**** Data under study ****

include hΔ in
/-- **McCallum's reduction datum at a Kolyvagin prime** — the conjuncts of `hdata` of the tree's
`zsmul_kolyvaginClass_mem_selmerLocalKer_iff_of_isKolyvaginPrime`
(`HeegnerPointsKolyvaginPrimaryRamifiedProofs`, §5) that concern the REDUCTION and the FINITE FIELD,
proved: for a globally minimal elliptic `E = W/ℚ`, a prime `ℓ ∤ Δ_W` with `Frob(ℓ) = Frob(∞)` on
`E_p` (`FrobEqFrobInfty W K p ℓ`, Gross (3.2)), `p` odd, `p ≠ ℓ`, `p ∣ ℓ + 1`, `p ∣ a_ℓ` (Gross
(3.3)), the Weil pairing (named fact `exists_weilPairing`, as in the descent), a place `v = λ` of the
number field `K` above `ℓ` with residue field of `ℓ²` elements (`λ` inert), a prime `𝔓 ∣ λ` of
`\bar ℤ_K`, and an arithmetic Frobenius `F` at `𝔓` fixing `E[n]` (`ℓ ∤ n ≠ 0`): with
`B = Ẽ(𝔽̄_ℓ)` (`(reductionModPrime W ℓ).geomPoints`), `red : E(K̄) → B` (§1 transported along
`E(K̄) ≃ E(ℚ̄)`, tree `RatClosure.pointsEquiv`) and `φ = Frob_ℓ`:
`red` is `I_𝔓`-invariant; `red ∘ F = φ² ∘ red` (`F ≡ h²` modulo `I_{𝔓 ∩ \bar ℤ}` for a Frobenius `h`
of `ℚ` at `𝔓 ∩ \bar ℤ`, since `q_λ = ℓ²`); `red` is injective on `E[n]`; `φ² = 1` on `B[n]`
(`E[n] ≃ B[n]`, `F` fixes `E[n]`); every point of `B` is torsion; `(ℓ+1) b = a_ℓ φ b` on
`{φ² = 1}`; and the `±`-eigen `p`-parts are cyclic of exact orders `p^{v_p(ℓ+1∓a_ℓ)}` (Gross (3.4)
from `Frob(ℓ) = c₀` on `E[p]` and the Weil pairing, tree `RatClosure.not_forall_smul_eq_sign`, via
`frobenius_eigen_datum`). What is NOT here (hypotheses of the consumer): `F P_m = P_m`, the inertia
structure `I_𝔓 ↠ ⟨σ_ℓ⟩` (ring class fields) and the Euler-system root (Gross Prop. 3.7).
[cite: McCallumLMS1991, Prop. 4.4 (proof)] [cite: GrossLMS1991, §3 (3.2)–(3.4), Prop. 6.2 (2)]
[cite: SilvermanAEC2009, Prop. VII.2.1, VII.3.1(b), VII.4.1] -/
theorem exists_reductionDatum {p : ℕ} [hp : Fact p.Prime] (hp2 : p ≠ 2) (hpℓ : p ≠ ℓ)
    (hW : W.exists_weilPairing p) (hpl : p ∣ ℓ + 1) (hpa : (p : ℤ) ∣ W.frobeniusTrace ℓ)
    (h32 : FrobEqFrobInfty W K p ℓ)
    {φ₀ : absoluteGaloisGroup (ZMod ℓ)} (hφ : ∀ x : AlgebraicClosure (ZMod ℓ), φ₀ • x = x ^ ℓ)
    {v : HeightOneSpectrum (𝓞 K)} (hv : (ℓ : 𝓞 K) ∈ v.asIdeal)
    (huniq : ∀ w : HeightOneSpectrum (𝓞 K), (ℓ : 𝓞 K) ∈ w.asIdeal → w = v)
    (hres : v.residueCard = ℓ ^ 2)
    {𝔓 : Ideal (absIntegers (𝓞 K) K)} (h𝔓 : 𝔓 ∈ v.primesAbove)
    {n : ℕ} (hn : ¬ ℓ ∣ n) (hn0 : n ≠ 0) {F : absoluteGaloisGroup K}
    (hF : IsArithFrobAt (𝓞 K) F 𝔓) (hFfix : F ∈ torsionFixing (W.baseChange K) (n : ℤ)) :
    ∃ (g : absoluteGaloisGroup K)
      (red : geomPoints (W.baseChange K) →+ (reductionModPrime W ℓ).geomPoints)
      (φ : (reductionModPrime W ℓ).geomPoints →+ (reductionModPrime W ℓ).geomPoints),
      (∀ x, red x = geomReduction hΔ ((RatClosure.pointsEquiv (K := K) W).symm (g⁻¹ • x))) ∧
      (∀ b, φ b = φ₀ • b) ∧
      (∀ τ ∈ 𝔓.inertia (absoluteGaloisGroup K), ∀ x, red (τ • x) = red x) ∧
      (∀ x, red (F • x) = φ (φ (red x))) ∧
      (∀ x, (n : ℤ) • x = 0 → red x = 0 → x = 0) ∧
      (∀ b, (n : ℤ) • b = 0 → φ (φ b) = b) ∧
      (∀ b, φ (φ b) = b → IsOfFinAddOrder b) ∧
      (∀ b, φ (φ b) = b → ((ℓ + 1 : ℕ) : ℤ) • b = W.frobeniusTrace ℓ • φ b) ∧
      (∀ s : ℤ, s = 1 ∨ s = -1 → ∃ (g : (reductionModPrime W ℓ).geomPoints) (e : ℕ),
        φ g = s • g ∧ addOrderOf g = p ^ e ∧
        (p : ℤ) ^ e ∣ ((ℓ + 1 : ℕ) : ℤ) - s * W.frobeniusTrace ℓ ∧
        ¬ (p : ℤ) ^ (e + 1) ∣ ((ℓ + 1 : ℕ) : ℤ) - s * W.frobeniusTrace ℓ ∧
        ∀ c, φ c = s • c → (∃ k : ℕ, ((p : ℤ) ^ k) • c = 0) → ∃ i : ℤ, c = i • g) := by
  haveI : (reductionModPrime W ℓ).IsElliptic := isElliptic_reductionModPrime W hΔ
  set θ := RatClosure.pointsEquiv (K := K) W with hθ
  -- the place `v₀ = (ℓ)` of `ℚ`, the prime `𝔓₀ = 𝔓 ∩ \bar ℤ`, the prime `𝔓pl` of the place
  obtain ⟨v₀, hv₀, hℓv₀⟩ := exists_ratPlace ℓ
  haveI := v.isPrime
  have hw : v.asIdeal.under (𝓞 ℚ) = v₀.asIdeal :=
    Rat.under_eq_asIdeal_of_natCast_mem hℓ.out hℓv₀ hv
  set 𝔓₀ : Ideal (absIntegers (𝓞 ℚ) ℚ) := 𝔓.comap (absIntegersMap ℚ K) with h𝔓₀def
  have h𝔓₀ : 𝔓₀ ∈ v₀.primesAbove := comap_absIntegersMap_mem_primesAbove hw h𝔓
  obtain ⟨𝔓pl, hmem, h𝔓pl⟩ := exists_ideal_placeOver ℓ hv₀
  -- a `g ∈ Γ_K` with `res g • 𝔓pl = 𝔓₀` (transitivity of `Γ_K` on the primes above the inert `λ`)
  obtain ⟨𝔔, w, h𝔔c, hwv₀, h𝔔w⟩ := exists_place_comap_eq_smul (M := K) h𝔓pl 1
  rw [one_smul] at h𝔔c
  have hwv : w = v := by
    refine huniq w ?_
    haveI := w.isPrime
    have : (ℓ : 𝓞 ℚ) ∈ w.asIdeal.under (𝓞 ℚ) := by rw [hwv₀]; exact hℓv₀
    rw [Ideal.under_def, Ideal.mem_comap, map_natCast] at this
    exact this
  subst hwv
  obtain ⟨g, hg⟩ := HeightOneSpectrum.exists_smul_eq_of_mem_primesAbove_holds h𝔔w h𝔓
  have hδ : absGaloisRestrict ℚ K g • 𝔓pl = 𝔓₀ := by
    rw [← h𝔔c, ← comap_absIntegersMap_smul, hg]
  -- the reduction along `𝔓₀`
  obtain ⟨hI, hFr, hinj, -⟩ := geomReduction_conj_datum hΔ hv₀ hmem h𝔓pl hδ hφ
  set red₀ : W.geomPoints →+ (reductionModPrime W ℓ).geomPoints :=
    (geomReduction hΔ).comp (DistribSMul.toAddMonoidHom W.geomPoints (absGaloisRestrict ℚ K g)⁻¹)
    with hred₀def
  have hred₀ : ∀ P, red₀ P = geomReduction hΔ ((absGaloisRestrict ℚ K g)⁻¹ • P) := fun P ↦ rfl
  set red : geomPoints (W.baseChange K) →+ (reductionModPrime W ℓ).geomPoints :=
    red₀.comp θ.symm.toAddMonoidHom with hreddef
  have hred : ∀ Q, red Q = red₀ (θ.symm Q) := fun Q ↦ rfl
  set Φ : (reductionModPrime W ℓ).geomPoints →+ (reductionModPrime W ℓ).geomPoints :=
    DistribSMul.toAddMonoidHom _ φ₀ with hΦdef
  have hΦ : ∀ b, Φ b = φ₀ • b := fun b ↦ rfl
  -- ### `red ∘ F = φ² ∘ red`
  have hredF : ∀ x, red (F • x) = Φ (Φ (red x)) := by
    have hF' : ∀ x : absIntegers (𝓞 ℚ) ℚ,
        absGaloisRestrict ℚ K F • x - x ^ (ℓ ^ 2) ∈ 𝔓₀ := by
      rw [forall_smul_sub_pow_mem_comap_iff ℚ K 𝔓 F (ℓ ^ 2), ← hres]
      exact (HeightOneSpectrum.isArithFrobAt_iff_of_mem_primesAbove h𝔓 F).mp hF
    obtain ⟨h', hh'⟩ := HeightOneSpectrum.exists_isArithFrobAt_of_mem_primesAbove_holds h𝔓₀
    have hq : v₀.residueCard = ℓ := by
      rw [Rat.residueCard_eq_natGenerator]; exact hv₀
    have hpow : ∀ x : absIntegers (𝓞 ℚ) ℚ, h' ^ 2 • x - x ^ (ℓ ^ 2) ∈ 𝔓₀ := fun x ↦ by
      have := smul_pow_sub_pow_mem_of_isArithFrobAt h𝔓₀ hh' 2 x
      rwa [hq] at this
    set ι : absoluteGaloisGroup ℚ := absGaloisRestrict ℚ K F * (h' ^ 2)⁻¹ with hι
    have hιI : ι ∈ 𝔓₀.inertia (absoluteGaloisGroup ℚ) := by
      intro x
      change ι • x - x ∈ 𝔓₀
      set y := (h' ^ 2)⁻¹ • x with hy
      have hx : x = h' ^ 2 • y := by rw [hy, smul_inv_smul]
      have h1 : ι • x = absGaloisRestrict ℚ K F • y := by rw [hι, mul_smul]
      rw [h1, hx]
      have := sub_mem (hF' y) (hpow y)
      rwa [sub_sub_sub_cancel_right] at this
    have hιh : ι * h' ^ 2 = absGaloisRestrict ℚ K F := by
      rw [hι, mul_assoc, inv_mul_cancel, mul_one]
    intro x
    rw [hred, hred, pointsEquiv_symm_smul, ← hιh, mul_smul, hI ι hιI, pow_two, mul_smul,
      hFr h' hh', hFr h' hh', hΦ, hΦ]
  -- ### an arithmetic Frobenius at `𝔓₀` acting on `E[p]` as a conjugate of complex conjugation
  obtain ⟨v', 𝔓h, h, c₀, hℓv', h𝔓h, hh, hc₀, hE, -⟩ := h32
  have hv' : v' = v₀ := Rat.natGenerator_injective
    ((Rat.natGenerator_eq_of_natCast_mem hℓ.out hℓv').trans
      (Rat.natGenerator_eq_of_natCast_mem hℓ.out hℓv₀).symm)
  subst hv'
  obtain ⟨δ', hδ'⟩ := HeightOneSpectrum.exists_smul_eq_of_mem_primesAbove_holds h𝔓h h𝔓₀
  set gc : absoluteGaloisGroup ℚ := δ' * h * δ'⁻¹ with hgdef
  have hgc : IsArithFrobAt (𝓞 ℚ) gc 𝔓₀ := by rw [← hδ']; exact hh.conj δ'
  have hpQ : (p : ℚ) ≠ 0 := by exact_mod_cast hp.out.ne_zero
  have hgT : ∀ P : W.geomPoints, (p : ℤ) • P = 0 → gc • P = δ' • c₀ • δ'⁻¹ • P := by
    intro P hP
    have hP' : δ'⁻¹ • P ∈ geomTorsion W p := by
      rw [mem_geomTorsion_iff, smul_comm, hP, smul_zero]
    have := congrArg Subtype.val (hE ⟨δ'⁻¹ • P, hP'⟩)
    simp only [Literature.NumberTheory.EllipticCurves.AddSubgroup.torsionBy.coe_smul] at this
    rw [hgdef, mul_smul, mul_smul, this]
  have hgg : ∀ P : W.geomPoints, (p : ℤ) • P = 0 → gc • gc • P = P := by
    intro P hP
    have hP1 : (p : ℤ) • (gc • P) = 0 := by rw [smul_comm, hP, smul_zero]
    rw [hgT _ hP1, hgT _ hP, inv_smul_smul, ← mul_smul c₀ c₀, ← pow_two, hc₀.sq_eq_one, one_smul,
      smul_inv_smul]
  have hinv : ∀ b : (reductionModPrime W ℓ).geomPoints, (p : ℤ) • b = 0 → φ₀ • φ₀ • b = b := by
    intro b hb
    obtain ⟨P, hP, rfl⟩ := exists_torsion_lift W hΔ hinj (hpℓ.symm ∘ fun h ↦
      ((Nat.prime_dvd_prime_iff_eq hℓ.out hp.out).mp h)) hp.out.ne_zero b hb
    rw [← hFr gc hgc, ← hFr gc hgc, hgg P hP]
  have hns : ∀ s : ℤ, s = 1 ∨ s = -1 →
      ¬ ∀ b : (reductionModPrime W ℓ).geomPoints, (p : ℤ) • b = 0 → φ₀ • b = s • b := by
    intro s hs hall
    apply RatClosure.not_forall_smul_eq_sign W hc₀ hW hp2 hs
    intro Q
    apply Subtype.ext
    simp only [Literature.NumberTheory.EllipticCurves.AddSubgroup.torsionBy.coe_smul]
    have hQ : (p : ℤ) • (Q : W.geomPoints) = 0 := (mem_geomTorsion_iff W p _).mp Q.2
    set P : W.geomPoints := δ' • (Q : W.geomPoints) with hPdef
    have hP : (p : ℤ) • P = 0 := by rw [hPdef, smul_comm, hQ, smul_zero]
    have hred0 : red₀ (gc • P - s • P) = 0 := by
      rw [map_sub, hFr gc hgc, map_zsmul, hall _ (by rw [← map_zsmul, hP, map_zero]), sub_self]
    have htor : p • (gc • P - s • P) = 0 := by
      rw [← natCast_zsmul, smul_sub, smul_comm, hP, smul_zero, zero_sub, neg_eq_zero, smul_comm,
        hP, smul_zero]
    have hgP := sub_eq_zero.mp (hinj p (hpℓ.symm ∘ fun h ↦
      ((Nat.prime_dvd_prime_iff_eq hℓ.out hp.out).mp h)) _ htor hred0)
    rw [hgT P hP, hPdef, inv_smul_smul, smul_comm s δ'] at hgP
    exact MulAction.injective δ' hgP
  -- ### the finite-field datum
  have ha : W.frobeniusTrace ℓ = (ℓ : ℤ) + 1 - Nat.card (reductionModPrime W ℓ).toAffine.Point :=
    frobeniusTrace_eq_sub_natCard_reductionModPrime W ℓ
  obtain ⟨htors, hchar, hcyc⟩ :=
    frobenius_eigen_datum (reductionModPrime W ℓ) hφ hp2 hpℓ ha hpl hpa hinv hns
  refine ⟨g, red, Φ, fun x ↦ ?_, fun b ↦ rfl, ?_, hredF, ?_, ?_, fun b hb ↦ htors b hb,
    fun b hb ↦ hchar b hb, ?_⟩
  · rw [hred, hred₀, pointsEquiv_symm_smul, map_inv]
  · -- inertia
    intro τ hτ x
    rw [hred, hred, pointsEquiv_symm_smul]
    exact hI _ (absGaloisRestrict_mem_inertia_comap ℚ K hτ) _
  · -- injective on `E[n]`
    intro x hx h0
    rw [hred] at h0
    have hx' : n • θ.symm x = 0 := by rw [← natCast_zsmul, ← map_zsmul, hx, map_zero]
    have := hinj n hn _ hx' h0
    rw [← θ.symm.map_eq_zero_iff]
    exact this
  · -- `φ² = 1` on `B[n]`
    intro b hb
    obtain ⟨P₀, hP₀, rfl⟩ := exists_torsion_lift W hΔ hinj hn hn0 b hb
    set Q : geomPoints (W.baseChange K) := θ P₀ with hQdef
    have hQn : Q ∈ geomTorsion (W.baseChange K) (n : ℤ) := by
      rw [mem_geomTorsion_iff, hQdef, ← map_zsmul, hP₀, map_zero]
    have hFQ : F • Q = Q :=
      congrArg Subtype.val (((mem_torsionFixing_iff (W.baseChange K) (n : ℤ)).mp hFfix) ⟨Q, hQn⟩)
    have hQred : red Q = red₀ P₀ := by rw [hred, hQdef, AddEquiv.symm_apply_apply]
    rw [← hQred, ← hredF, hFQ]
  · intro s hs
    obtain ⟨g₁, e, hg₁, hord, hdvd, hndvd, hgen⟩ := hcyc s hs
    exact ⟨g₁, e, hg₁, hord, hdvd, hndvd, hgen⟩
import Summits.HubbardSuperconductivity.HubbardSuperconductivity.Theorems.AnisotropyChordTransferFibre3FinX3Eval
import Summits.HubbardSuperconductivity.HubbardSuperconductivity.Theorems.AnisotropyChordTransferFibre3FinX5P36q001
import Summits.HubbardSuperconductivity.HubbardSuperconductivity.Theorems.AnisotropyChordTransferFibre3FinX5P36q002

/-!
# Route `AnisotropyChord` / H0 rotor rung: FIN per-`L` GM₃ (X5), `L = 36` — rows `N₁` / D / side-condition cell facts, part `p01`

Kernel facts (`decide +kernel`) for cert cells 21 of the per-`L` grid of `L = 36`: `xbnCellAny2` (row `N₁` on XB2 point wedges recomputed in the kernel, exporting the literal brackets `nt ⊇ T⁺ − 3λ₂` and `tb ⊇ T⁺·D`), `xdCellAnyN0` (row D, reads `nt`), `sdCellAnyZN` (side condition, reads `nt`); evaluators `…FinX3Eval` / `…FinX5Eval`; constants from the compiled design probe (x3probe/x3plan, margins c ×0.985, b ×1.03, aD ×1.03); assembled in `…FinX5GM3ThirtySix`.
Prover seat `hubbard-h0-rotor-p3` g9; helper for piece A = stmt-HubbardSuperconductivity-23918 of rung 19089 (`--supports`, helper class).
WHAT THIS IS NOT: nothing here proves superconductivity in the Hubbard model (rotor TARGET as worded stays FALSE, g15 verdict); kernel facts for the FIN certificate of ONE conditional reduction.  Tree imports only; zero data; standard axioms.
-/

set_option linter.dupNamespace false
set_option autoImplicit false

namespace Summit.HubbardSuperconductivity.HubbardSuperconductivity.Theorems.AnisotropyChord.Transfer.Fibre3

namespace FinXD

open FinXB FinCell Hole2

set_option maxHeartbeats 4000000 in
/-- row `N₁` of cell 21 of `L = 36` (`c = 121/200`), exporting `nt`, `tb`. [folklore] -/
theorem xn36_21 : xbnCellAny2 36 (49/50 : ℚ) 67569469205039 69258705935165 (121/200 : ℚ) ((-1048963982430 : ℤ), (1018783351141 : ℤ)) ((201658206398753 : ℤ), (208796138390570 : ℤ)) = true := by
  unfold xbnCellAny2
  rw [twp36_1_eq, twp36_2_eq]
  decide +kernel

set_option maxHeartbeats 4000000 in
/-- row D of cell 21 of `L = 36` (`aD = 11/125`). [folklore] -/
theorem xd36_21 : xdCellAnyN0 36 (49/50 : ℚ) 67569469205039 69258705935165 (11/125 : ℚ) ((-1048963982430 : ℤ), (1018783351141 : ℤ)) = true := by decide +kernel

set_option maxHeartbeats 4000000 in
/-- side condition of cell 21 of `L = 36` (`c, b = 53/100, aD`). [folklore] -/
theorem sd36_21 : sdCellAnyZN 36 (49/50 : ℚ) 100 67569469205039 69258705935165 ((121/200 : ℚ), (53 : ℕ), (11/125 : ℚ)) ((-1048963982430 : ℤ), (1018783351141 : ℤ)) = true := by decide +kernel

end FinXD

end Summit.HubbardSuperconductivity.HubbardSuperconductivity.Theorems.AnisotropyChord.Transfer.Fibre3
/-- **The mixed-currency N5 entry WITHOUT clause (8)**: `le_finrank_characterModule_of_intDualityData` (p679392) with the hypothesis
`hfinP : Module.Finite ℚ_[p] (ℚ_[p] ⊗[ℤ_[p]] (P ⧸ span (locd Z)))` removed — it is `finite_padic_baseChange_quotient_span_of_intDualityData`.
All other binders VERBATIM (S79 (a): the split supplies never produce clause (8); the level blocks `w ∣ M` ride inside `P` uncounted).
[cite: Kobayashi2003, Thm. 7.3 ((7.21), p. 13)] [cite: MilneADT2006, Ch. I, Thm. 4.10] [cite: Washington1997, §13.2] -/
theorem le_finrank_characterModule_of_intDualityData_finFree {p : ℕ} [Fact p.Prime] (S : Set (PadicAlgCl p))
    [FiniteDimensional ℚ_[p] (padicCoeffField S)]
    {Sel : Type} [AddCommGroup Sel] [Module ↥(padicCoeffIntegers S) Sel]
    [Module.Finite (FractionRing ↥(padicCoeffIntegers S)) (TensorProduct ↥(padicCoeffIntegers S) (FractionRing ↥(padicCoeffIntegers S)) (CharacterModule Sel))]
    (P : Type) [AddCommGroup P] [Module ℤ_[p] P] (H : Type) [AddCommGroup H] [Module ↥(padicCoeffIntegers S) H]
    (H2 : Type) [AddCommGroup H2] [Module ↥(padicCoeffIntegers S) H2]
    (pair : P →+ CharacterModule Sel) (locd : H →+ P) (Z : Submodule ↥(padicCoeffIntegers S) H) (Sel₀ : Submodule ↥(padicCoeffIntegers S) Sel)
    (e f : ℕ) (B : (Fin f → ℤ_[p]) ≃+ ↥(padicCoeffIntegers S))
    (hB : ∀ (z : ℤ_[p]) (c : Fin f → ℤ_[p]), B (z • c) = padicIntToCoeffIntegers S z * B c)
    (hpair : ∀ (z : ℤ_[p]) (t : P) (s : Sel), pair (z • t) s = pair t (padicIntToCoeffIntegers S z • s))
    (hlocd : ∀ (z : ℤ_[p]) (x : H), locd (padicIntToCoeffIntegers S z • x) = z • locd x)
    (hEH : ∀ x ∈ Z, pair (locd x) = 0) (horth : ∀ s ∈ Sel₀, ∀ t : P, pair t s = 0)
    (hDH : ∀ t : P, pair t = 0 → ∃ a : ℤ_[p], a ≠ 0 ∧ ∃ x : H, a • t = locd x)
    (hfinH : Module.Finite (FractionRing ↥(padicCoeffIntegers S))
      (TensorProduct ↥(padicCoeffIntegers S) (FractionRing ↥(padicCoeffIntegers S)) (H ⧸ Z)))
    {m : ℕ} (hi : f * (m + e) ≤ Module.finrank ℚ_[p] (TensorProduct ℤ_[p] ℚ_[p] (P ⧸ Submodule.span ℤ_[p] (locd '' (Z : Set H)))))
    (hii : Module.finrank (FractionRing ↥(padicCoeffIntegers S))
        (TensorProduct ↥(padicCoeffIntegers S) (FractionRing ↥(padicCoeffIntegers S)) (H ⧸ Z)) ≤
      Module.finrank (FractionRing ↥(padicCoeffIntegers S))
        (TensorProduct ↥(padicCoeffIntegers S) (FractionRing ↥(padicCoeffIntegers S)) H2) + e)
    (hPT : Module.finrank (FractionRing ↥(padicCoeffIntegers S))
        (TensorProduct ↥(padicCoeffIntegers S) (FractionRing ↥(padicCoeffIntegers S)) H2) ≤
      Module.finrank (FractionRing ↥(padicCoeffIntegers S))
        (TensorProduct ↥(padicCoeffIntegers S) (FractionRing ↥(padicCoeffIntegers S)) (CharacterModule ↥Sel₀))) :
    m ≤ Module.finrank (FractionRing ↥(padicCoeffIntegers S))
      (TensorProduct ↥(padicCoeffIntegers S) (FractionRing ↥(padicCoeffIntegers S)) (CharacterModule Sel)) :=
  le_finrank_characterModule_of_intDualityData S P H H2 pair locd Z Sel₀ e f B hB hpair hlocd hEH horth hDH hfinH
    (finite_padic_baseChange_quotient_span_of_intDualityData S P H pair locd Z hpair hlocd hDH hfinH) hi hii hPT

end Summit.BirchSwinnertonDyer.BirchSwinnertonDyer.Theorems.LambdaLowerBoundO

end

****

▸ **Task objective**: How many lines in the entries include the string "hfinH"? Answer with the number alone.

▸ **Result for this exercise**: 3